I was trying to derive the Fokker-Planck equation starting from the Boltzmann's equation and I run into some issue while trying to do so.
Starting from Boltzmann and using the notation $f \equiv f(x, v, t)$ the normalized density:
$$\dfrac{\partial f}{\partial t} + v\dfrac{\partial f}{\partial x} + \dfrac{F}{m}\dfrac{\partial f}{\partial v} = \dfrac{f_{eq} - f}{\tau}\tag{1}$$
where I used the usual ansatz for the collision kernel.
Then I define $P\equiv P(x, t) = \int f(x, v, t) dv$ and itegrate the equation (1) to get an equation for $P(x, t)$ the density of probability at some point in space which, to me, is the unknown of the Fokker-Plank equation:
$$\dfrac{\partial P}{\partial t} + \dfrac{\partial \int v f dv}{\partial x} + \dfrac{F}{m}\int\dfrac{\partial f}{\partial v}dv = \dfrac{P_{eq} - P}{\tau}\tag{2}$$
The current of probability is defined as $J = \int vf dv$. Moreover, the last integral on the LHS is zero because $f(x, v = \pm \infty, t) = 0$. Putting these together, equation (2) becomes:
$$\dfrac{\partial P}{\partial t} + \dfrac{\partial J}{\partial x} = \dfrac{P_{eq} - P}{\tau}\neq 0\tag{3}$$
If the RHS was $0$, we would have the Fokker-Planck equation. But there, in the RHS, we have a non zero term taking into account the deviation to equilibrium which is strange to me. Why is that so?

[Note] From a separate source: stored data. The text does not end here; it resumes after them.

import Summits.BirchSwinnertonDyer.Rank1Residual.X1.RankOneRegulatorSqueeze
import Literature.NumberTheory.EllipticCurves.Rank1Residual.Typed.CasselsLowerBound
import HarnessLib

/-!
# Route R on X1 ∩ {r = 1} with a `Ш`-DEFECT: `ord_p [T¹](ϖ·L_p) + 1 + 2·ord_p #E(ℚ)_tors ≤ v +
# ord_p ∏c_ℓ + 2·ord_p #Ẽ(𝔽_p) + k` together with a descent certificate `p^k ∣ #Ш(E/ℚ)[p^∞]`
# ⇒ Mazur's main conjecture ∧ `#Ш(E/ℚ)[p^∞] = p^k` ∧ `BSD(E,p)` — route R no longer needs `Ш[p^∞] = 0`

HONEST FRAMING (cell `b2b-bsdres`, run/shared/lean/b2b/bsd-rank1-residual/, verbatim in every
file): the goal of the cell is to DELETE the COMBINATION-SHAPED residual classes of the
Birch–Swinnerton-Dyer formula for ALL analytic-rank `≤ 1` elliptic curves over `ℚ` — "full BSD
formula for every rank `≤ 1` curve in class `C`" assembled STRICTLY from published theorems — so
that the rank-`≤ 1` remainder becomes exactly the CONSTRUCTION-SHAPED classes, which are TYPED
(missing-input `Prop`s), NOT attempted. This is not "finishing BSD". CLASS-OWNERS.md: row
"X1 (r = 1)" — research route; NO CLAIM BEYOND STATED CLASSES; no label change; PER-PAIR certificate
shape, not a class theorem; nothing is booked by this file; no preprint enters; NO definition, NO
named fact.

Unit `b2b-bsdres-x1a` (X1 prover A, gen 17). Fifth sequel of `X1/RankOneRegulatorSqueeze.lean`
(p263077; repair-census item R-8 of HOME/b2b-bsdres-x1a/gen16/ROUTE-R-R1.md §6). WHAT. Route R
(`core`, `RankOne.Leaf.mazurMainConjecture_and_bsdp_of_coeffOneVal_of_regulatorGE`) fires only when
`s := vc + 1 + 2·ord_p #tors − 2·ord_p #Ẽ(𝔽_p) − ord_p ∏c_ℓ − v = 0`, i.e. (TIER) when
`Ш(E/ℚ)[p^∞] = 0`; the IDENTITY behind it (`identity`: `s = ord_p #Ш(E/ℚ)[p^∞] + ord_p h(0)`, two
non-negative integers) plainly allows more: if a DESCENT certifies `p^k ∣ #Ш(E/ℚ)[p^∞]` and `s ≤ k`,
then `ord_p h(0) = 0`, so `h ∈ Λˣ` — MAZUR'S MAIN CONJECTURE —, `#Ш(E/ℚ)[p^∞] = p^k` exactly, and
`BSD(E,p)` (x1a's `RankOne.Leaf.bsdp_of_mazurMainConjecture_of_schneider`, the coefficient being the
Schneider certificate). The `Ш`-certificate shapes are the tree's (x11b/x1b's
`Typed/CasselsLowerBound`): `p^k ∣ #Ш[p^∞]` directly (§2), or — with the Cassels–Tate pairing
(bsd.S18, `exists_casselsTate_pairing`, PUBLISHED) making `#Ш` a square and GZK making `Ш` finite on
the leaf — ONE non-zero element of `Ш(E/ℚ)[p]` for `k = 2` (§3; `p^{2k−1} ∣ #Ш` for `2k` in general).
So route R's reach at rank one becomes: Mazur's MC is certified at EVERY X1 rank-one pair where it
holds, given (i) `ord_p c₁`, (ii) `ord_p Reg_p`, (iii) a descent matching `s` — the pairs with
`p ∣ #Ш(E′)_an` at every isogenous `E′` (census: 371522j @3, the single type-B class with
`#Ш_an = 9` at both curves; 0 type-A classes, `N < 5·10⁵`) are no longer outside the route's
currency, only outside today's certificate tables.

References: [Wuthrich2014] Thm. 16; [BalakrishnanMullerStein2015] Thm. 1.7; [MazurSteinTate2006]
Thm. 1.3; [PerrinRiou1987] §1.4 Cor. 1.8; [SilvermanAEC2009] Thm. X.4.14 (Cassels–Tate);
[MilneADT2006] Thm. I.7.3; HOME/b2b-bsdres-x1a/X1-CHAIN.md §25–§26.
-/

noncomputable section

open scoped Classical MatrixGroups ModularForm

open PowerSeries CongruenceSubgroup WeierstrassCurve Literature.NumberTheory.EllipticCurves
  Literature.NumberTheory.EllipticCurves.ModularForms
  Literature.NumberTheory.EllipticCurves.Wuthrich2014
  Literature.NumberTheory.EllipticCurves.Rank1Residual
  Summit.BirchSwinnertonDyer.BirchSwinnertonDyer.Theorems
  Summit.BirchSwinnertonDyer.BirchSwinnertonDyer.Theorems.Rank1ResidualX1Defs
  Summit.BirchSwinnertonDyer.Rank1Residual.X1.MuLambda
  Summit.BirchSwinnertonDyer.Rank1Residual.X1.EisensteinSqueeze
  Summit.BirchSwinnertonDyer.Rank1Residual.X1.RankOneLeadingTermSqueeze

set_option autoImplicit false

namespace Summit.BirchSwinnertonDyer.Rank1Residual.X1.RankOneRegulatorSqueeze

/-! ## §1. Elementary: the order of a finite `p`-group divisible by `p^k` with valuation `≤ k` is `p^k` -/

/-- If `#A(p)` (a finite `p`-primary component, hence of `p`-power order) is divisible by `p^k` and
`ord_p #A(p) ≤ k` then `#A(p) = p^k`. [folklore] -/
theorem card_addPrimaryComponent_eq_pow_of_dvd_of_le {A : Type*} [AddCommGroup A] {p : ℕ}
    [Fact p.Prime] [Finite (AddCommGroup.primaryComponent A p)] {k : ℕ}
    (hdvd : p ^ k ∣ Nat.card (AddCommGroup.primaryComponent A p))
    (hle : padicValNat p (Nat.card (AddCommGroup.primaryComponent A p)) ≤ k) :
    Nat.card (AddCommGroup.primaryComponent A p) = p ^ k := by
  have hpP : p.Prime := Fact.out
  obtain ⟨n, hn⟩ := exists_card_addPrimaryComponent_eq_pow (A := A) p
  rw [hn, padicValNat.prime_pow] at hle
  rw [hn] at hdvd ⊢
  have hkn : k ≤ n := (Nat.pow_dvd_pow_iff_le_right hpP.one_lt).mp hdvd
  rw [le_antisymm hle hkn]

/-- `p^k ∣ #A(p)` for a finite `p`-primary component gives `k ≤ ord_p #A(p)`. [folklore] -/
theorem le_padicValNat_card_of_pow_dvd {A : Type*} [AddCommGroup A] {p : ℕ} [Fact p.Prime]
    [Finite (AddCommGroup.primaryComponent A p)] {k : ℕ}
    (hdvd : p ^ k ∣ Nat.card (AddCommGroup.primaryComponent A p)) :
    k ≤ padicValNat p (Nat.card (AddCommGroup.primaryComponent A p)) :=
  (padicValNat_dvd_iff_le (Nat.card_pos (α := AddCommGroup.primaryComponent A p)).ne').mp hdvd

/-! ## §2. Route R with a `Ш`-defect `k`, at one cyclotomic datum, and on the leaf -/

section Squeeze

variable {W : WeierstrassCurve ℚ} [W.IsElliptic] [W.IsGloballyMinimal] {p : ℕ} [Fact p.Prime]

/-- **ROUTE R WITH A `Ш`-DEFECT — core, at one cyclotomic datum.** Setting of `identity` (good
ordinary Eisenstein pair, `p ≠ 2`, `rank E(ℚ) = 1`, `ord_p [T¹](ϖ·L_p) = vc ≠ 0`) plus: `v ≤ ord_p
Reg_p` at the canonical datum (`hv`), the DEFECTIVE squeeze `hb : vc + 1 + 2·ord_p #E(ℚ)_tors ≤ v +
ord_p ∏c_ℓ + 2·ord_p #Ẽ(𝔽_p) + k`, and a descent certificate `hk : p^k ∣ #Ш(E/ℚ)[p^∞]`. Then
`ord_p h(0) = 0`, `char X = (g)` with `ι g = ϖ·L_p(f,α)` (MAZUR'S MAIN CONJECTURE at `D`),
`#Ш(E/ℚ)[p^∞] = p^k` EXACTLY, Schneider and `ord_p Reg_p = v` at every canonical datum. (`k = 0` is
`core`.) Facts: Wuthrich Thm. 16, BMS Thm. 1.7, Mazur–Tate `σ` — PUBLISHED.
[cite: Wuthrich2014, Thm. 16 (p. 397)] [cite: BalakrishnanMullerStein2015, Thm. 1.7]
[cite: MazurSteinTate2006, Thm. 1.3] -/
theorem core_of_shaDefect (hW16 : Wuthrich2014.charIdeal_dvd_padicLFunction)
    (hS : Schneider1985_order_charGenerator_odd) (hMT : mazur_tate_sigma_exists_odd) (hp : p ≠ 2)
    (hgood : W.HasGoodReductionAtPrime p) (hord : ¬ (p : ℤ) ∣ W.frobeniusTrace p)
    (hred : ¬ W.HasIrreducibleModPGaloisRep p) (hrk : W.mordellWeilRank = 1)
    {vc : ℤ} (hvc : vc ≠ 0) (hc : AnalyticCoeffOneVal W p vc)
    {v : ℤ} (hv : ∀ Dh : PAdicHeightData W p, Dh.IsCanonical → v ≤ (padicRegulator Dh).valuation)
    {k : ℕ} (hb : vc + 1 + 2 * padicValNat p W.torsionOrder ≤
      v + padicValNat p W.tamagawaProduct + 2 * padicValNat p (W.reductionPointCount p) + k)
    (hk : p ^ k ∣ Nat.card (AddCommGroup.primaryComponent W.sha p))
    {κ : ZpExtension ℚ p} {γ : Field.absoluteGaloisGroup ℚ}
    (hκ : κ.IsCyclotomic) (hγ : κ.IsTopGenerator γ) (hγ' : IsCyclotomicVariable p γ)
    [NeZero (W.conductorNorm ℤ)] {f : CuspForm (Gamma0 (W.conductorNorm ℤ)) 2} (hf : IsNewformOf W f)
    {ϖ : ℚ} (hϖ : (ϖ : ℝ) * W.realPeriodRat = plusPeriod f) (D : W.SelmerDualData κ γ)
    [Module.Finite (IwasawaAlgebra p) D.X] :
    D.IsTorsion ∧
      (∃ g : IwasawaAlgebra p, D.charIdeal = Ideal.span {g} ∧
        iwasawaToPowerSeries p g = C (ϖ : ℚ_[p]) * padicLFunction f (unitRoot W p : ℚ_[p])) ∧
      Nat.card (AddCommGroup.primaryComponent W.sha p) = p ^ k ∧
      ∀ Dh : PAdicHeightData W p, Dh.IsCanonical →
        SchneiderConjecture Dh ∧ (padicRegulator Dh).valuation = v := by
  obtain ⟨hX, hfin, fE, h, hchar', hfE0, hιg', hh0, hvh, key⟩ :=
    identity hW16 hS hMT hp hgood hord hred hrk hvc hc hκ hγ hγ' hf hϖ D
  haveI : Finite (AddCommGroup.primaryComponent W.sha p) := hfin
  -- the descent certificate: `k ≤ ord_p #Ш[p^∞]`
  have hkle : (k : ℤ) ≤ padicValNat p (Nat.card (AddCommGroup.primaryComponent W.sha p)) := by
    exact_mod_cast le_padicValNat_card_of_pow_dvd hk
  -- the squeeze at the canonical datum: `ord_p h(0) = 0`, `ord_p #Ш[p^∞] = k`, `ord_p Reg_p = v`
  have sq : ∀ Dh : PAdicHeightData W p, Dh.IsCanonical → SchneiderConjecture Dh ∧
      (padicRegulator Dh).valuation = v ∧
      padicValNat p (Nat.card (AddCommGroup.primaryComponent W.sha p)) ≤ k ∧
      ((constantCoeff h : ℤ_[p]) : ℚ_[p]).valuation = 0 := by
    intro Dh hDh
    obtain ⟨hSch, hid⟩ := key Dh hDh
    have hvR := hv Dh hDh
    refine ⟨hSch, by linarith, ?_, by linarith⟩
    have : (padicValNat p (Nat.card (AddCommGroup.primaryComponent W.sha p)) : ℤ) ≤ k := by linarith
    exact_mod_cast this
  obtain ⟨Dh₀, hDh₀, -⟩ := existsUnique_isCanonical_of_odd hMT W p hp hgood hord
  obtain ⟨-, -, hSle, hh0v⟩ := sq Dh₀ hDh₀
  have hunit : IsUnit h := isUnit_of_valuation_constantCoeff_eq_zero hh0 hh0v
  have hcard : Nat.card (AddCommGroup.primaryComponent W.sha p) = p ^ k :=
    card_addPrimaryComponent_eq_pow_of_dvd_of_le hk hSle
  refine ⟨hX, ⟨fE * h, ?_, hιg'⟩, hcard, fun Dh hDh ↦ ⟨(sq Dh hDh).1, (sq Dh hDh).2.1⟩⟩
  rw [hchar']
  exact ((span_eq_span_iff_isUnit hfE0 rfl).mpr hunit).symm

The only issue I might see is the definition of $J$ as $J = \int v f dv$ which might not be the same as the $J$ appearing in the Fokker-Planck equation. But when we calculate the current directly by multiplying (1) by $v$ and integrating as done here (1) using the so called Drift-Diffusion Model. It seems to me that this current, is indeed very reminiscent of the $J$ in the Fokker-Planck equation: $$J_{FP} = \left[\mu (x,t)p(x,t)\right]-{\frac {\partial}{\partial x}}\left[D(x,t)p(x,t)\right]$$
(1) Drift-Diffusion Model: Introduction by Dragica Vasileska